**WHAT TO DO**
Each line of the listing below containing the word "hsub" should be returned.

**DATA FOR THIS EXERCISE**

=== Begin Enclosure ===

/-- The measure of a closed ball `{‖x − a‖ ≤ r}` does not depend on its centre. [folklore] -/
theorem measure_setOf_normAbs_sub_le (a : F) (r : ℝ≥0) :
    μ {x : F | normAbs F (x - a) ≤ r} = μ {x : F | normAbs F x ≤ r} := by
  have h : {x : F | normAbs F (x - a) ≤ r} = (fun x => -a + x) ⁻¹' {x : F | normAbs F x ≤ r} := by
    ext x; simp only [mem_setOf_eq, mem_preimage, neg_add_eq_sub]
  rw [h, measure_preimage_add]

/-- Dilating a closed ball: `μ{‖x‖ ≤ r∕‖a‖} = ‖a‖⁻¹ μ{‖x‖ ≤ r}` for `a ≠ 0`. [cite: Tate1950, §2.2 Lemma 2.2.5] -/
theorem measure_setOf_normAbs_le_div {a : F} (ha : a ≠ 0) (r : ℝ≥0) :
    μ {x : F | normAbs F x ≤ r / normAbs F a} = ((normAbs F a)⁻¹ : ℝ≥0) * μ {x : F | normAbs F x ≤ r} := by
  have ha0 : 0 < normAbs F a := pos_iff_ne_zero.2 ((map_ne_zero (normAbs F)).2 ha)
  have h : {x : F | normAbs F x ≤ r / normAbs F a} = (fun x => a * x) ⁻¹' {x : F | normAbs F x ≤ r} := by
    ext x
    simp only [mem_setOf_eq, mem_preimage, map_mul]
    rw [le_div_iff₀ ha0, mul_comm]
  have hm : MeasurableSet {x : F | normAbs F x ≤ r} := measurableSet_le continuous_normAbs.measurable measurable_const
  rw [h, ← Measure.map_apply (measurable_const_mul a) hm, map_mul_left_addHaar μ ha, Measure.smul_apply, smul_eq_mul, map_inv₀]

omit [BorelSpace F] in
/-- A closed ball `{‖x‖ ≤ r}` with `0 < r` has positive, finite Haar measure. [folklore] -/
theorem measure_setOf_normAbs_le_pos_lt_top {r : ℝ≥0} (hr : 0 < r) :
    0 < μ {x : F | normAbs F x ≤ r} ∧ μ {x : F | normAbs F x ≤ r} < ∞ := by
  haveI : T2Space F := (isLocalField F).toT2Space
  constructor
  · have ho : IsOpen {x : F | normAbs F x < r} := isOpen_lt continuous_normAbs continuous_const
    exact lt_of_lt_of_le (ho.measure_pos μ ⟨0, by simp [hr]⟩) (measure_mono fun x (hx : normAbs F x < r) => hx.le)
  · have hq : 1 < (residueFieldCard F : ℝ≥0) := by exact_mod_cast one_lt_residueFieldCard F
    obtain ⟨n, hn⟩ := pow_unbounded_of_one_lt r hq
    have hsub : {x : F | normAbs F x ≤ r} ⊆ primePowBall F (-(n : ℤ)) := by
      intro x hx
      show normAbs F x ≤ ((residueFieldCard F : ℝ≥0)⁻¹) ^ (-(n : ℤ))
      rw [zpow_neg, inv_zpow, inv_inv, zpow_natCast]
      exact hx.trans hn.le
    exact (measure_mono hsub).trans_lt (isCompact_primePowBall (-(n : ℤ))).measure_lt_top

end Measure

end Summit.HodgeConjecture.HodgeConjecture.Cruxes.H413.K2E3LocalFieldSquaresHensel

end
/-! ## §27 The bit law -/

/-- **`F1Sign2.TwoDoor.TwoTranspositionBitLawAtTwo` HOLDS.** For every globally minimal elliptic `W/ℚ` with `Δ > 0`, `E(ℚ)[2] = 0`, rank `1`,
`Ш(W)[2] = 0`, `E(ℚ) ⊂ E⁰(ℝ)` there is ONE predicate `b` on primes (the local bits of a class `c_∞` of the ∞-relaxed `2`-Selmer group off `Sel₂(W)`)
such that for every two-transposition-admissible `(d, q₀, q₁)`: `#Sel₂(W^{(d)}) = 1 ↔ Xor (door open at q₀ ∧ b q₁) (door open at q₁ ∧ b q₀)`.
[cite: MazurRubin2010, Lemma 3.2 and Prop. 3.3] [cite: PoonenRains2012, Thm. 4.14] [cite: KlagsbrunMazurRubin2014, Prop. 47 (ii)] -/
theorem twoTranspositionBitLaw_holds : TwoTranspositionBitLawAtTwo := by
  intro W _ _ _ hΔ hT hrank hSha hegg
  haveI : Fact (Nat.Prime 2) := ⟨Nat.prime_two⟩
  -- the Kummer structure, `Sel₂(W) = {0, g₀}`, strict at `∞`
  let 𝓚 : SelmerStructure (W.torsionGaloisModule ((2 : ℕ) : ℤ)) := W.kummerSelmerStructure ((2 : ℕ) : ℤ)
  have h𝓚 : ∀ v, 𝓚 v = W.kummerSelmerStructure ((2 : ℕ) : ℤ) v := fun _ ↦ rfl
  set w₀ : InfinitePlace ℚ := Rat.infinitePlace with hw₀def
  have hw₀ : w₀.IsReal := Rat.isReal_infinitePlace
  have hΔ' : 0 < InfinitePlace.embedding_of_isReal hw₀ W.Δ := by rwa [embedding_of_isReal_rat_apply, Rat.cast_pos]
  have hSelW : Nat.card (W.selmerGroup ((2 : ℕ) : ℤ)) = 2 := by
    rw [Nat.cast_ofNat]
    exact selmerTwoCard_eq_two_of_rank_one W hT hrank hSha
  have hSelK' : Nat.card 𝓚.selmerGroup = Nat.card (W.selmerGroup ((2 : ℕ) : ℤ)) := by
    rw [selmerGroup_eq_selmerGroup_kummerSelmerStructure]
    rfl
  have hSelK : Nat.card 𝓚.selmerGroup = 2 := hSelK'.trans hSelW
  obtain ⟨g₀, hg₀, hg₀0, hKel⟩ := exists_ne_zero_of_natCard_eq_two 𝓚.selmerGroup hSelK
  have hstrictinf := forall_mem_selmerGroup_localization_inl_eq_zero_of_not_meetsEgg W hΔ hT hSha hegg
  have hKinl : Nat.card (𝓚 (Sum.inl w₀)) = 2 := natCard_kummerSelmerStructure_inl_eq_two_of_isReal W hw₀ hΔ'
  -- the relaxed and strict groups at `∞`; `Str = Sel₂(W)`, `[R : Str] = 2`
  let S' : Finset (Place ℚ) := {(Sum.inl w₀ : Place ℚ)}
  have hS' : ∀ v : Place ℚ, v ∈ S' ↔ v = Sum.inl w₀ := fun v ↦ by simp [S']
  have hStr : ∀ c, c ∈ (kummerStrict W 2 S').selmerGroup ↔ c ∈ 𝓚.selmerGroup := by
    intro c
    rw [SelmerStructure.mem_selmerGroup_iff, SelmerStructure.mem_selmerGroup_iff]
    constructor
    · intro h v
      by_cases hv : v ∈ S'
      · have h' := h v
        rw [kummerStrict_of_mem W 2 S' hv, AddSubgroup.mem_bot] at h'
        rw [h']
        exact zero_mem _
      · have h' := h v
        rwa [kummerStrict_of_not_mem W 2 S' hv] at h'
    · intro h v
      by_cases hv : v ∈ S'
      · rw [kummerStrict_of_mem W 2 S' hv, AddSubgroup.mem_bot, (hS' v).mp hv]
        exact hstrictinf c ((𝓚.mem_selmerGroup_iff c).mpr h)
      · rw [kummerStrict_of_not_mem W 2 S' hv]
        exact h v
  have hRfin : ∀ c, c ∈ (kummerRelaxed W 2 S').selmerGroup → ∀ v : HeightOneSpectrum (𝓞 ℚ),
      galoisCohomology.localization (W.torsionGaloisModule ((2 : ℕ) : ℤ)) (Sum.inr v) 1 c ∈ 𝓚 (Sum.inr v) := by
    intro c hc v
    have h' := (SelmerStructure.mem_selmerGroup_iff _ c).mp hc (Sum.inr v)
    rwa [kummerRelaxed_of_not_mem W 2 S' (by simp [S'])] at h'
  have hKR : 𝓚.selmerGroup ≤ (kummerRelaxed W 2 S').selmerGroup := by
    intro c hc
    refine (SelmerStructure.mem_selmerGroup_iff _ c).mpr fun v ↦ ?_
    by_cases hv : v ∈ S'
    · rw [kummerRelaxed_of_mem W 2 S' hv]; exact AddSubgroup.mem_top _
    · rw [kummerRelaxed_of_not_mem W 2 S' hv]; exact (𝓚.mem_selmerGroup_iff c).mp hc v
  have hidx : ((kummerStrict W 2 S').selmerGroup).relIndex (kummerRelaxed W 2 S').selmerGroup = 2 := by
    rw [relIndex_kummerStrict_kummerRelaxed_singleton_inl_eq_of_facts W 2 Nat.prime_two.isPrimePow
      (poitouTate_selmerStructure_duality_real_holds ℚ) (forall_localEulerPoincareCharacteristic_adicCompletion ℚ) w₀]
    exact hKinl
  -- a class `c_∞ ∈ R ∖ Sel₂(W)`; `R = Sel₂(W) ⊔ (c_∞ + Sel₂(W))`
  obtain ⟨cinf, hcinfR, hcoset⟩ := (AddSubgroup.relIndex_eq_two_iff).mp hidx
  have hcinfK : cinf ∉ 𝓚.selmerGroup := by
    intro h
    have h0 := hcoset 0 (zero_mem _)
    rw [zero_add] at h0
    rcases h0 with ⟨-, h0'⟩ | ⟨-, h0'⟩
    · exact h0' (zero_mem _)
    · exact h0' ((hStr cinf).mpr h)
  have h2x : ∀ (x : galoisCohomology (W.torsionGaloisModule ((2 : ℕ) : ℤ)) 1), x + x = 0 := fun x ↦ by
    rw [← two_nsmul]
    exact galoisCohomology.nsmul_eq_zero_of_forall _ (fun T : geomTorsion W ((2 : ℕ) : ℤ) => AddSubgroup.torsionBy.nsmul T) x
  have h2xv : ∀ (v : Place ℚ) (x : galoisCohomology ((W.torsionGaloisModule ((2 : ℕ) : ℤ)).toLocal v) 1), x + x = 0 := fun v x ↦ by
    rw [← two_nsmul]
    exact galoisCohomology.nsmul_eq_zero_of_forall _ (fun T : geomTorsion W ((2 : ℕ) : ℤ) => AddSubgroup.torsionBy.nsmul T) x
  -- elements of `R` off `Sel₂(W)` are `c_∞` and `c_∞ + g₀`
  have hRel : ∀ c ∈ (kummerRelaxed W 2 S').selmerGroup, c ∉ 𝓚.selmerGroup → c = cinf ∨ c = cinf + g₀ := by
    intro c hc hcK
    have hsum : c + cinf ∈ 𝓚.selmerGroup := by
      rcases hcoset c hc with ⟨h1, -⟩ | ⟨h2, -⟩
      · exact (hStr _).mp h1
      · exact absurd ((hStr c).mp h2) hcK
    rcases hKel _ hsum with h0 | h1
    · left
      calc c = c + (cinf + cinf) := by rw [h2x, add_zero]
        _ = (c + cinf) + cinf := by rw [add_assoc]
        _ = cinf := by rw [h0, zero_add]
    · right
      calc c = c + (cinf + cinf) := by rw [h2x, add_zero]
        _ = (c + cinf) + cinf := by rw [add_assoc]
        _ = cinf + g₀ := by rw [h1, add_comm]
  -- the bit function
  refine ⟨fun q ↦ ∀ v : HeightOneSpectrum (𝓞 ℚ), (q : 𝓞 ℚ) ∈ v.asIdeal →
    galoisCohomology.localization (W.torsionGaloisModule ((2 : ℕ) : ℤ)) (Sum.inr v) 1 cinf ≠ 0, ?_⟩
  intro d q₀ q₁ _ _ hadm
  have hd := hadm
  obtain ⟨hdneg, hsf, hd8, hq₀, hq₁, hne, hq₀d, hq₁d, hjac₀, hjac₁, hprimes, -⟩ := hadm
  -- the places of the two door primes
  have hplace : ∀ {q : ℕ} (hq : q.Prime), ∃ v : HeightOneSpectrum (𝓞 ℚ), (q : 𝓞 ℚ) ∈ v.asIdeal := fun {q} hq ↦
    ⟨primesEquiv.symm ⟨q, hq⟩, by
      have h := Rat.HeightOneSpectrum.natCast_natGenerator_mem (primesEquiv.symm ⟨q, hq⟩)
      rwa [show natGenerator (primesEquiv.symm ⟨q, hq⟩) = q from
        congrArg Subtype.val (primesEquiv.apply_symm_apply (⟨q, hq⟩ : Nat.Primes))] at h⟩
  obtain ⟨v₀, hv₀⟩ := hplace hq₀
  obtain ⟨v₁, hv₁⟩ := hplace hq₁
  have huniq : ∀ {q : ℕ} (hq : q.Prime) {v v' : HeightOneSpectrum (𝓞 ℚ)}, (q : 𝓞 ℚ) ∈ v.asIdeal → (q : 𝓞 ℚ) ∈ v'.asIdeal →
      v = v' := fun {q} hq {v v'} hv hv' ↦
    primesEquiv.injective (Subtype.ext ((primesEquiv_eq hq hv).trans (primesEquiv_eq hq hv').symm))
  obtain ⟨hq₀2, hq₀Δ, h2v₀, -, -, ht₀⟩ :=
    transposition_place_facts W hsf hd8 hq₀d ((hprimes q₀ hq₀ hq₀d).1 inferInstance) hjac₀ hv₀
  obtain ⟨hq₁2, hq₁Δ, h2v₁, -, -, ht₁⟩ :=
    transposition_place_facts W hsf hd8 hq₁d ((hprimes q₁ hq₁ hq₁d).1 inferInstance) hjac₁ hv₁
  have hKinr : ∀ {v : HeightOneSpectrum (𝓞 ℚ)}, ((2 : ℕ) : 𝓞 ℚ) ∉ v.asIdeal →
      Nat.card (nsmulAddMonoidHom 2 : (W.baseChange (v.adicCompletion ℚ)).toAffine.Point →+ _).ker = 2 →
      Nat.card (𝓚 (Sum.inr v)) = 2 := fun {v} h2v ht ↦ by
    rw [h𝓚, W.natCard_kummerSelmerStructure_inr v two_ne_zero, natCard_quotient_span_natCast_eq_one_of_not_mem v h2v, mul_one]
    exact ht
  -- the bits: `p_i = [loc_{v_i} g₀ ≠ 0] ↔ MeetsNonNormAt W q_i`, `b_i = [loc_{v_i} c_∞ ≠ 0] ↔ b q_i`
  have hp : ∀ {q : ℕ} [Fact q.Prime] {v : HeightOneSpectrum (𝓞 ℚ)}, (q : 𝓞 ℚ) ∈ v.asIdeal → q ≠ 2 →
      ¬ (q : ℤ) ∣ minimalDiscriminantInt W →
      (MeetsNonNormAt W q ↔ galoisCohomology.localization (W.torsionGaloisModule ((2 : ℕ) : ℤ)) (Sum.inr v) 1 g₀ ≠ 0) := by
    intro q _ v hqv hq2 hqΔ
    constructor
    · intro h
      obtain ⟨c, hc, hne⟩ := exists_mem_selmerGroup_localization_ne_zero_of_meetsNonNormAt W v hqv hq2 hqΔ h
      have hc0 : c ≠ 0 := by rintro rfl; exact hne (map_zero _)
      rwa [(hKel c hc).resolve_left hc0] at hne
    · intro hne
      by_contra h
      exact hne (forall_mem_selmerGroup_localization_eq_zero_of_not_meetsNonNormAt W v hqv hq2 hqΔ hSha h g₀ hg₀)
  have hb : ∀ {q : ℕ} (hq : q.Prime) {v : HeightOneSpectrum (𝓞 ℚ)}, (q : 𝓞 ℚ) ∈ v.asIdeal →
      ((∀ v' : HeightOneSpectrum (𝓞 ℚ), (q : 𝓞 ℚ) ∈ v'.asIdeal →
        galoisCohomology.localization (W.torsionGaloisModule ((2 : ℕ) : ℤ)) (Sum.inr v') 1 cinf ≠ 0) ↔
        galoisCohomology.localization (W.torsionGaloisModule ((2 : ℕ) : ℤ)) (Sum.inr v) 1 cinf ≠ 0) :=
    fun {q} hq {v} hqv ↦ ⟨fun h ↦ h v hqv, fun h v' hv' ↦ by rw [huniq hq hv' hqv]; exact h⟩
  -- in a local line `{0, k}`: `a + b = 0 ↔ (a ≠ 0 ↔ b ≠ 0)`
  have hline : ∀ (v : Place ℚ) (a b : galoisCohomology ((W.torsionGaloisModule ((2 : ℕ) : ℤ)).toLocal v) 1),
      a ∈ 𝓚 v → b ∈ 𝓚 v → Nat.card (𝓚 v) = 2 → (a + b = 0 ↔ (a ≠ 0 ↔ b ≠ 0)) := by
    intro v a b ha hb hcard
    obtain ⟨k, -, hk0, hel⟩ := exists_ne_zero_of_natCard_eq_two (𝓚 v) hcard
    rcases hel a ha with rfl | rfl <;> rcases hel b hb with rfl | rfl
    · exact ⟨fun _ ↦ Iff.rfl, fun _ ↦ add_zero 0⟩
    · exact ⟨fun h ↦ absurd (by rwa [zero_add] at h) hk0, fun h ↦ ((h.mpr hk0) rfl).elim⟩
    · exact ⟨fun h ↦ absurd (by rwa [add_zero] at h) hk0, fun h ↦ ((h.mp hk0) rfl).elim⟩
    · exact ⟨fun _ ↦ Iff.rfl, fun _ ↦ h2xv v _⟩
  dsimp only
  rw [hp hv₀ hq₀2 hq₀Δ, hp hv₁ hq₁2 hq₁Δ, hb hq₁ hv₁, hb hq₀ hv₀]
  -- the four local bits
  set P₀ : Prop := galoisCohomology.localization (W.torsionGaloisModule ((2 : ℕ) : ℤ)) (Sum.inr v₀) 1 g₀ ≠ 0 with hP₀
  set P₁ : Prop := galoisCohomology.localization (W.torsionGaloisModule ((2 : ℕ) : ℤ)) (Sum.inr v₁) 1 g₀ ≠ 0 with hP₁
  set B₀ : Prop := galoisCohomology.localization (W.torsionGaloisModule ((2 : ℕ) : ℤ)) (Sum.inr v₀) 1 cinf ≠ 0 with hB₀
  set B₁ : Prop := galoisCohomology.localization (W.torsionGaloisModule ((2 : ℕ) : ℤ)) (Sum.inr v₁) 1 cinf ≠ 0 with hB₁
  rw [← xor_and_iff_independent]
  -- the local values of `c_∞ + g₀`
  have hsum₀ : galoisCohomology.localization (W.torsionGaloisModule ((2 : ℕ) : ℤ)) (Sum.inr v₀) 1 (cinf + g₀) = 0 ↔ (B₀ ↔ P₀) := by
    rw [map_add]
    exact hline _ _ _ (hRfin cinf hcinfR v₀) (hRfin g₀ (hKR hg₀) v₀) (hKinr h2v₀ ht₀)
  have hsum₁ : galoisCohomology.localization (W.torsionGaloisModule ((2 : ℕ) : ℤ)) (Sum.inr v₁) 1 (cinf + g₀) = 0 ↔ (B₁ ↔ P₁) := by
    rw [map_add]
    exact hline _ _ _ (hRfin cinf hcinfR v₁) (hRfin g₀ (hKR hg₀) v₁) (hKinr h2v₁ ht₁)
  have hcg0 : cinf + g₀ ≠ 0 := by
    intro h
    apply hcinfK
    have : cinf = g₀ := by
      calc cinf = cinf + (g₀ + g₀) := by rw [h2x, add_zero]
        _ = (cinf + g₀) + g₀ := by rw [add_assoc]
        _ = g₀ := by rw [h, zero_add]
    rw [this]; exact hg₀
  have hcinf0 : cinf ≠ 0 := fun h ↦ hcinfK (h ▸ zero_mem _)
  by_cases hdoor : MeetsNonNormAt W q₀ ∨ MeetsNonNormAt W q₁
  · -- a door is open: the quadratic `iff` decides
    rw [twoTranspositionTwistLaw_iff_strict W hΔ hT hrank hSha hegg d q₀ q₁ hd v₀ v₁ hv₀ hv₁ hdoor]
    have hP : ¬ (¬ P₀ ∧ ¬ P₁) := by
      rw [hp hv₀ hq₀2 hq₀Δ, hp hv₁ hq₁2 hq₁Δ] at hdoor
      rintro ⟨h0, h1⟩
      rcases hdoor with h | h
      · exact h0 h
      · exact h1 h
    constructor
    · intro hbot
      have hstrict : ∀ c ∈ (kummerRelaxed W 2 S').selmerGroup,
          galoisCohomology.localization (W.torsionGaloisModule ((2 : ℕ) : ℤ)) (Sum.inr v₀) 1 c = 0 →
          galoisCohomology.localization (W.torsionGaloisModule ((2 : ℕ) : ℤ)) (Sum.inr v₁) 1 c = 0 → c = 0 := by
        intro c hc h0 h1
        have hmem := hbot.le (AddSubgroup.mem_inf.mpr ⟨AddSubgroup.mem_inf.mpr ⟨hc, (AddMonoidHom.mem_ker).mpr h0⟩,
          (AddMonoidHom.mem_ker).mpr h1⟩)
        exact (AddSubgroup.mem_bot).mp hmem
      refine ⟨hP, ?_, ?_⟩
      · rintro ⟨hb0, hb1⟩
        exact hcinf0 (hstrict cinf hcinfR (not_not.mp hb0) (not_not.mp hb1))
      · intro hbp
        exact hcg0 (hstrict (cinf + g₀) (add_mem hcinfR (hKR hg₀)) (hsum₀.mpr hbp.1) (hsum₁.mpr hbp.2))
    · rintro ⟨-, hB, hBP⟩
      rw [eq_bot_iff]
      intro c hc
      have hcR := (AddSubgroup.mem_inf.mp (AddSubgroup.mem_inf.mp hc).1).1
      have hc0 := (AddMonoidHom.mem_ker).mp (AddSubgroup.mem_inf.mp (AddSubgroup.mem_inf.mp hc).1).2
      have hc1 := (AddMonoidHom.mem_ker).mp (AddSubgroup.mem_inf.mp hc).2
      rw [AddSubgroup.mem_bot]
      by_cases hcK : c ∈ 𝓚.selmerGroup
      · rcases hKel c hcK with h | h
        · exact h
        · exfalso
          rw [h] at hc0 hc1
          exact hP ⟨not_not.mpr hc0, not_not.mpr hc1⟩
      · exfalso
        rcases hRel c hcR hcK with h | h
        · rw [h] at hc0 hc1
          exact hB ⟨not_not.mpr hc0, not_not.mpr hc1⟩
        · rw [h] at hc0 hc1
          exact hBP ⟨hsum₀.mp hc0, hsum₁.mp hc1⟩
  · -- both doors shut: `#Sel₂(W^{(d)}) ∈ {4, 16}` and no door bit is set
    have hP₀' : ¬ P₀ := fun h ↦ hdoor (Or.inl ((hp hv₀ hq₀2 hq₀Δ).mpr h))
    have hP₁' : ¬ P₁ := fun h ↦ hdoor (Or.inr ((hp hv₁ hq₁2 hq₁Δ).mpr h))
    have hshut := (twoTranspositionTwistLaw_card W hΔ hT hrank hSha hegg d q₀ q₁ hd).2
      (fun h ↦ hdoor (Or.inl h)) (fun h ↦ hdoor (Or.inr h))
    constructor
    · intro h1
      exfalso
      rcases hshut with h | h <;> omega
    · rintro ⟨h, -, -⟩
      exact absurd ⟨hP₀', hP₁'⟩ h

=== End Enclosure ===

**EXERCISE OUTPUT**
    have hsub : {x : F | normAbs F x ≤ r} ⊆ primePowBall F (-(n : ℤ)) := by
    exact (measure_mono hsub).trans_lt (isCompact_primePowBall (-(n : ℤ))).measure_lt_top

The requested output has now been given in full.